E’ pacifico che anche una società straniera ha l’obbligo di osservare la legge italiana quando opera in Italia, come nel caso di specie dato che il contratto venne stipulato in Italia e l’illecito amministrativo è contestato a SIEMENS AG in relazione al reato commesso a Milano, con la conseguenza della piena giurisdizione italiana sia in ordine alla valutazione dei presupposti applicativi della legge vigente in Italia, sia in ordine alla applicazione delle sanzioni o delle misure interdittive (il divieto di contrattazione riguarda infatti la pubblica amministrazione italiana e del resto questo punto era stato evidenziato dalla difesa solo nella memoria presentata al G.I.P. prima della camera di consiglio e non è stato ulteriormente sviluppato in sede di impugnazione della ordinanza).
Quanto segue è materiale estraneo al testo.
import Summits.MatrixMultiplication.OmegaCensus.STPPVosperSlackFourTablesZ61P1
import Summits.MatrixMultiplication.OmegaCensus.STPPVosperTilingWordsPrunedQ
import Summits.MatrixMultiplication.OmegaCensus.STPPVosperSlackTwoLawABQ

/-!
# ω-census (abelian STPP census): fifth leaf ℤ₆₁ {(2,2,2),(3,3,3)²} — dead-table rows for `tblZ61F5A0`, part 11 of 13 (kernel computations)

HONEST FRAMING (pub-omega census; verbatim): lottery ticket; floor = certified bounds/negative ranges.
Census STRUCTURE (seat pub-omega-stpp-2 gen 27 — rows service for the stpp-1 lineage's law, 2026-08-29), family (b2).  For each entry `e = (Yo, Zo)` of stpp-1 g33's dead table `tblZ61F5A0` (`STPPVosperSlackFourTablesZ61P1.lean`, 250 entries) the words-cover search of the two other blocks (3,3,3), (2,2,2) over stpp-2 g26's pruned enumerator `blockDiffsWQ` (direct orientation) returns `false` (≤ 3·10⁴ mirror steps each); g33's `coverDead_forall_of_rows` turns the assembled row into the law's `CoverDead` hypothesis.
Each theorem is ONE `decide +kernel` over a range of table entries.  Assembly in `STPPVosperSlackFourRows61F5TblA0Asm.lean`.  Nothing here is progress on `ω`.
-/

namespace Summit.MatrixMultiplication.OmegaCensus.CubeNB.S2

open Summit.MatrixMultiplication.OmegaCensus.CubeNB

/-- Dead-table entries `[200, 204)` of `tblZ61F5A0`: the words-cover search fails. [folklore] -/
theorem dead61TblA0_c50 : ∀ e ∈ (tblZ61F5A0.drop 200).take 4, existsCoverW 61 e.1 e.2 [blockDiffsWQ 61 e.1 e.2 3 3 3, blockDiffsWQ 61 e.1 e.2 2 2 2] [] [] [] = false := by
  decide +kernel

/-- Dead-table entries `[204, 208)` of `tblZ61F5A0`: the words-cover search fails. [folklore] -/
theorem dead61TblA0_c51 : ∀ e ∈ (tblZ61F5A0.drop 204).take 4, existsCoverW 61 e.1 e.2 [blockDiffsWQ 61 e.1 e.2 3 3 3, blockDiffsWQ 61 e.1 e.2 2 2 2] [] [] [] = false := by
  decide +kernel

/-- Dead-table entries `[208, 212)` of `tblZ61F5A0`: the words-cover search fails. [folklore] -/
theorem dead61TblA0_c52 : ∀ e ∈ (tblZ61F5A0.drop 208).take 4, existsCoverW 61 e.1 e.2 [blockDiffsWQ 61 e.1 e.2 3 3 3, blockDiffsWQ 61 e.1 e.2 2 2 2] [] [] [] = false := by
  decide +kernel

/-- Dead-table entries `[212, 216)` of `tblZ61F5A0`: the words-cover search fails. [folklore] -/
theorem dead61TblA0_c53 : ∀ e ∈ (tblZ61F5A0.drop 212).take 4, existsCoverW 61 e.1 e.2 [blockDiffsWQ 61 e.1 e.2 3 3 3, blockDiffsWQ 61 e.1 e.2 2 2 2] [] [] [] = false := by
  decide +kernel

/-- Dead-table entries `[216, 220)` of `tblZ61F5A0`: the words-cover search fails. [folklore] -/
theorem dead61TblA0_c54 : ∀ e ∈ (tblZ61F5A0.drop 216).take 4, existsCoverW 61 e.1 e.2 [blockDiffsWQ 61 e.1 e.2 3 3 3, blockDiffsWQ 61 e.1 e.2 2 2 2] [] [] [] = false := by
  decide +kernel

end Summit.MatrixMultiplication.OmegaCensus.CubeNB.S2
Il Collegio ritiene sussistente anche l’altra condizione richiesta dall’art. 45 D.Lgs. n. 231 del 2001 per l’applicazione in via cautelare delle misure interdittive di cui all’art. 9 del decreto, ossia la esistenza di fondati e specifici elementi che fanno ritenere concreto il pericolo di reiterazione di illeciti della stessa indole di quello per cui si procede.
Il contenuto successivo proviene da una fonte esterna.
/-- Discharge of the named fact `exists_isExtensionOf_one` (`Algebrization.lean`): every language
has a multilinear extension over every prime field. [cite: AaronsonWigderson2008, §4.1] -/
theorem exists_isExtensionOf_one_holds : exists_isExtensionOf_one :=
  fun A => ⟨multilinearExtension A, multilinearExtension_isExtensionOf A⟩

/-- Discharge of the named fact `IsAlgebrizingInclusion.exists_subset` (`Algebrization.lean`): an
algebrizing inclusion yields, for every `A`, a multilinear `Ã` with `C^A ⊆ D^Ã`. [cite: AaronsonWigderson2008, §1.2 and §4.1] -/
theorem IsAlgebrizingInclusion.exists_subset_holds : IsAlgebrizingInclusion.exists_subset :=
  fun h A => ⟨multilinearExtension A, multilinearExtension_isExtensionOf A,
    h A (multilinearExtension A) 1 (multilinearExtension_isExtensionOf A)⟩

/-! ### Oracle access bookkeeping: arities of queries, agreement of oracles, locality of runs -/

/-- Two languages with the same strings of length `n` have the same slice `· ∩ {0,1}ⁿ`. [folklore] -/
theorem sliceFn_congr {A B : Language Bool} {n : ℕ}
    (h : ∀ w : List Bool, w.length = n → (w ∈ A ↔ w ∈ B)) : A.sliceFn n = B.sliceFn n := by
  funext x
  have hx : (List.ofFn x ∈ (A : Set (List Bool))) ↔ (List.ofFn x ∈ (B : Set (List Bool))) :=
    h (List.ofFn x) List.length_ofFn
  show Set.boolIndicator A (List.ofFn x) = Set.boolIndicator B (List.ofFn x)
  by_cases hB : List.ofFn x ∈ (B : Set (List Bool))
  · rw [(Set.mem_iff_boolIndicator _ _).1 hB, (Set.mem_iff_boolIndicator _ _).1 (hx.2 hB)]
  · rw [(Set.notMem_iff_boolIndicator _ _).1 hB,
      (Set.notMem_iff_boolIndicator _ _).1 fun hA => hB (hx.1 hA)]

/-- **The enumeration `M₁, M₂, …` of polynomial-time oracle algorithms**: some sequence
`e : ℕ → OracleAlg Bool` contains every oracle algorithm with a polynomial-time step function
(`countable_setOf_isPolyTime`). [cite: BakerGillSolovay1975, §1] [cite: AroraBarak2009, §1.4] -/
theorem exists_enum_isPolyTime :
    ∃ e : ℕ → OracleAlg Bool, ∀ M : OracleAlg Bool, M.IsPolyTime encodingBoolBool → M ∈ Set.range e := by
  haveI : Nonempty (OracleAlg Bool) := ⟨⟨fun _ _ => Sum.inr true⟩⟩
  obtain ⟨e, he⟩ := (Set.countable_iff_exists_subset_range).1 (countable_setOf_isPolyTime encodingBoolBool)
  exact ⟨e, fun M hM => he hM⟩

/-- The fuel-indexed list decoder returns lists of exactly the requested length. [folklore] -/
theorem length_eq_of_listBoolDecode {α : Type} (e : Encoding α Bool) :
    ∀ (k : ℕ) (w : List Bool) (l : List α), listBoolDecode e k w = some l → l.length = k
  | 0, w, l, h => by
    simp only [listBoolDecode, Option.some.injEq] at h
    subst h
    rfl
  | k + 1, w, l, h => by
    simp only [listBoolDecode, Option.pure_def, Option.bind_eq_bind, Option.bind_eq_some_iff,
      Option.some.injEq] at h
    obtain ⟨a, -, l', hl', rfl⟩ := h
    simp [length_eq_of_listBoolDecode e k _ l' hl']

/-- **A query of length `ℓ` concerns an arity `n ≤ ℓ`**: if the query string `y` decodes
(`encodingExtQuery`) to `(p, n, x)` with `x ∈ ℕⁿ`, then `n ≤ |y|` — the vector `x` is a list of
`n` encoded naturals whose unary length field alone has `n` symbols. This is what makes oracle
constructions by string length (Baker–Gill–Solovay style stages) compatible with extension
oracles. [cite: AaronsonWigderson2008, Def. 2.2 and §5.1] -/
theorem arity_le_length_of_decode {y : List Bool} {p n : ℕ} {x : Fin n → ℕ}
    (h : encodingExtQuery.decode y = some ⟨p, n, x⟩) : n ≤ y.length := by
  -- unfold the two `sigmaBool` layers and the vector decoder
  have h1 : sigmaBoolDecode (fun _ => Encoding.sigmaBool encodingNatVec) (decodeNat (boolUnpair y).1)
      (boolUnpair y).2 = some ⟨p, n, x⟩ := h
  simp only [sigmaBoolDecode, Option.map_eq_some_iff] at h1
  obtain ⟨⟨n', x'⟩, h2, h3⟩ := h1
  simp only [Sigma.mk.injEq] at h3
  obtain ⟨rfl, h3⟩ := h3
  have h3' : (⟨n', x'⟩ : Σ n, Fin n → ℕ) = ⟨n, x⟩ := eq_of_heq h3
  rw [h3'] at h2
  set v := (boolUnpair y).2 with hv
  have h4 : sigmaBoolDecode encodingNatVec (decodeNat (boolUnpair v).1) (boolUnpair v).2 = some ⟨n, x⟩ := h2
  simp only [sigmaBoolDecode, Option.map_eq_some_iff] at h4
  obtain ⟨x'', h5, h6⟩ := h4
  simp only [Sigma.mk.injEq] at h6
  obtain ⟨rfl, -⟩ := h6
  set w := (boolUnpair v).2 with hw
  -- the vector decoder: a list of length exactly `n`, decoded with fuel `|fst (boolUnpair w)|`
  have h7 : ((encodingListNatBool.decode w).bind fun l =>
      if h : l.length = decodeNat (boolUnpair v).1 then some (fun i => l.get (i.cast h.symm)) else none) =
      some x'' := h5
  simp only [Option.bind_eq_some_iff] at h7
  obtain ⟨l, hl, hl'⟩ := h7
  have hlen : l.length = decodeNat (boolUnpair v).1 := by
    by_contra hne
    simp [hne] at hl'
  have hl2 : listBoolDecode encodingNatBool (unaryDecodeNat (boolUnpair w).1) (boolUnpair w).2 = some l := hl
  have hlen' := length_eq_of_listBoolDecode _ _ _ _ hl2
  have hu : unaryDecodeNat (boolUnpair w).1 = ((boolUnpair w).1).length := rfl
  have hwv : w.length ≤ v.length := by
    have := length_boolUnpair_parts_le v; rw [← hw] at this; omega
  have hvy : v.length ≤ y.length := by
    have := length_boolUnpair_parts_le y; rw [← hv] at this; omega
  have hfw : ((boolUnpair w).1).length ≤ w.length := by
    have := length_boolUnpair_parts_le w; omega
  rw [← hlen, hlen', hu]
  omega

namespace ExtensionOracle

/-- **An extension oracle is seen only through the values at the queried points**: if, for the
point `(p, n, x)` the query `y` decodes to, the polynomials of `Ã₁` and `Ã₂` at `(p, n)` take the
same value at `x mod p`, then both oracles answer `y` identically. [cite: AaronsonWigderson2008, Def. 2.2] -/
theorem toOracle_congr_of_eval {Ã₁ Ã₂ : ExtensionOracle} {y : List Bool}
    (h : ∀ (p : Nat.Primes) (n : ℕ) (x : Fin n → ℕ), encodingExtQuery.decode y = some ⟨(p : ℕ), n, x⟩ →
      MvPolynomial.eval (fun i => (x i : ZMod p)) (Ã₁.poly p n) =
        MvPolynomial.eval (fun i => (x i : ZMod p)) (Ã₂.poly p n)) :
    Ã₁.toOracle y = Ã₂.toOracle y := by
  unfold toOracle
  cases hd : encodingExtQuery.decode y with
  | none => rfl
  | some q =>
    obtain ⟨p, n, x⟩ := q
    simp only [answer]
    split_ifs with hp
    · rw [h ⟨p, hp⟩ n x hd]
    · rfl

/-- **Agreement below a length**: if two extension oracles have the same polynomials at all
arities `n ≤ ℓ` (all primes), they answer every query string of length `≤ ℓ` identically.
[cite: AaronsonWigderson2008, Def. 2.2 and §5.1] -/
theorem toOracle_congr_of_length {Ã₁ Ã₂ : ExtensionOracle} {ℓ : ℕ}
    (h : ∀ (p : Nat.Primes) (n : ℕ), n ≤ ℓ → Ã₁.poly p n = Ã₂.poly p n) {y : List Bool}
    (hy : y.length ≤ ℓ) : Ã₁.toOracle y = Ã₂.toOracle y :=
  toOracle_congr_of_eval fun p n _ hd => by rw [h p n ((arity_le_length_of_decode hd).trans hy)]

end ExtensionOracle

namespace OracleAlg

variable {β : Type}

/-- Two oracles that agree on every query asked during a run produce the same run and the same
transcript (induction on the fuel; the same lemma, for the same runner, as
`Literature.Computability.QuantumComplexity.runAux_queriesAux_congr`, restated here to keep the import graph of the
complexity core free of the quantum files). [cite: AroraBarak2009, §3.4] -/
theorem runAux_queriesAux_congr (M : OracleAlg β) {O O' : Oracle} (x : List Bool) :
    ∀ (k : ℕ) (ans : List (List Bool)), (∀ y ∈ M.queriesAux O x k ans, O' y = O y) →
      M.runAux O' x k ans = M.runAux O x k ans ∧
        M.queriesAux O' x k ans = M.queriesAux O x k ans
  | 0, _, _ => ⟨rfl, rfl⟩
  | k + 1, ans, h => by
    unfold OracleAlg.runAux OracleAlg.queriesAux
    unfold OracleAlg.queriesAux at h
    cases hs : M.step x ans with
    | inr b => simp
    | inl qy =>
      simp only [hs, List.mem_cons, forall_eq_or_imp] at h
      obtain ⟨hq, hrest⟩ := h
      simp only [hq]
      obtain ⟨h1, h2⟩ := runAux_queriesAux_congr M x k (ans ++ [O qy]) hrest
      exact ⟨h1, by rw [h2]⟩

/-- **Runs are determined by the answers to the queries asked.** [cite: AroraBarak2009, §3.4] -/
theorem run_congr (M : OracleAlg β) {O O' : Oracle} {k : ℕ} {x : List Bool}
    (h : ∀ y ∈ M.queries O k x, O' y = O y) : M.run O' k x = M.run O k x :=
  (runAux_queriesAux_congr M x k [] h).1

/-- Transcripts are determined by the answers to the queries asked. [cite: AroraBarak2009, §3.4] -/
theorem queries_congr (M : OracleAlg β) {O O' : Oracle} {k : ℕ} {x : List Bool}
    (h : ∀ y ∈ M.queries O k x, O' y = O y) : M.queries O' k x = M.queries O k x :=
  (runAux_queriesAux_congr M x k [] h).2

end OracleAlg

end Literature.Computability.Complexity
La concretezza di detto pericolo è desumibile, secondo i criteri generali di individuazione di detto pericolo, già dalle modalità di commissione del reato, ossia dalla predisposizione da parte di SIEMENS AG di conti esteri riservati e dall’ utilizzo di accorgimenti e “schermi” come il conto MEEISCO di Al Nowais, per rendere più difficoltosa la individuazione degli illeciti pagamenti (è da ricordare che ciò avvenne dietro precisi suggerimenti e richieste dei dirigenti SIEMENS AG), dalla stessa periodicità dei pagamenti che erano scadenzati in funzione del procedere della gara e della effettuazione della fornitura. La concretezza, e la attualità, del pericolo di reiterazione di analoghi reati sono inoltre desumibili anche da taluni comportamenti successivi, come la violazione dell’obbligo di rendersi adempiente che è stato introdotto dalla normativa sulla responsabilità delle persone giuridiche: secondo l’art. 7 n. 3 del decreto la società è tenuta a “scoprire ed eliminare tempestivamente le situazioni di rischio”, mentre non risulta compiuta alcuna seria attività di SIEMENS AG, nè quanto alla adozione di un efficace modello di organizzazione anche a livello disciplinare teso ad evitare il ripetersi di reati come quelli per cui si procede, nè quanto a qualche intervento sui conti “riservati” di cui si è detto: nei confronti di questi conti infatti non vi è certo stata da parte di SIEMENS AG alcuna condotta collaborativa o comunque tale da potere essere valutata come sintomatica della volontà della società di occuparsi di una situazione che può definirsi “red flag” come potrebbe essere stato nel caso la società avesse dimostrato la chiusura dei conti esteri contenenti fondi “riservati” (la chiusura o meglio la estinzione di detti conti, la cui riconducibilità alla società era stata in un primo momento negata dalla difesa SIEMENS AG, è stata menzionata, e solo menzionata, dalla difesa nel corso della udienza davanti a questo Tribunale, senza che venisse però offerta alcuna dimostrazione di detto assunto difensivo pur ritenuto essenziale nell’ambito della valutazione della attualità del pericolo di reiterazione del reato di cui tratta l’art. 45 del D. Lgs. n. 231 del 2001).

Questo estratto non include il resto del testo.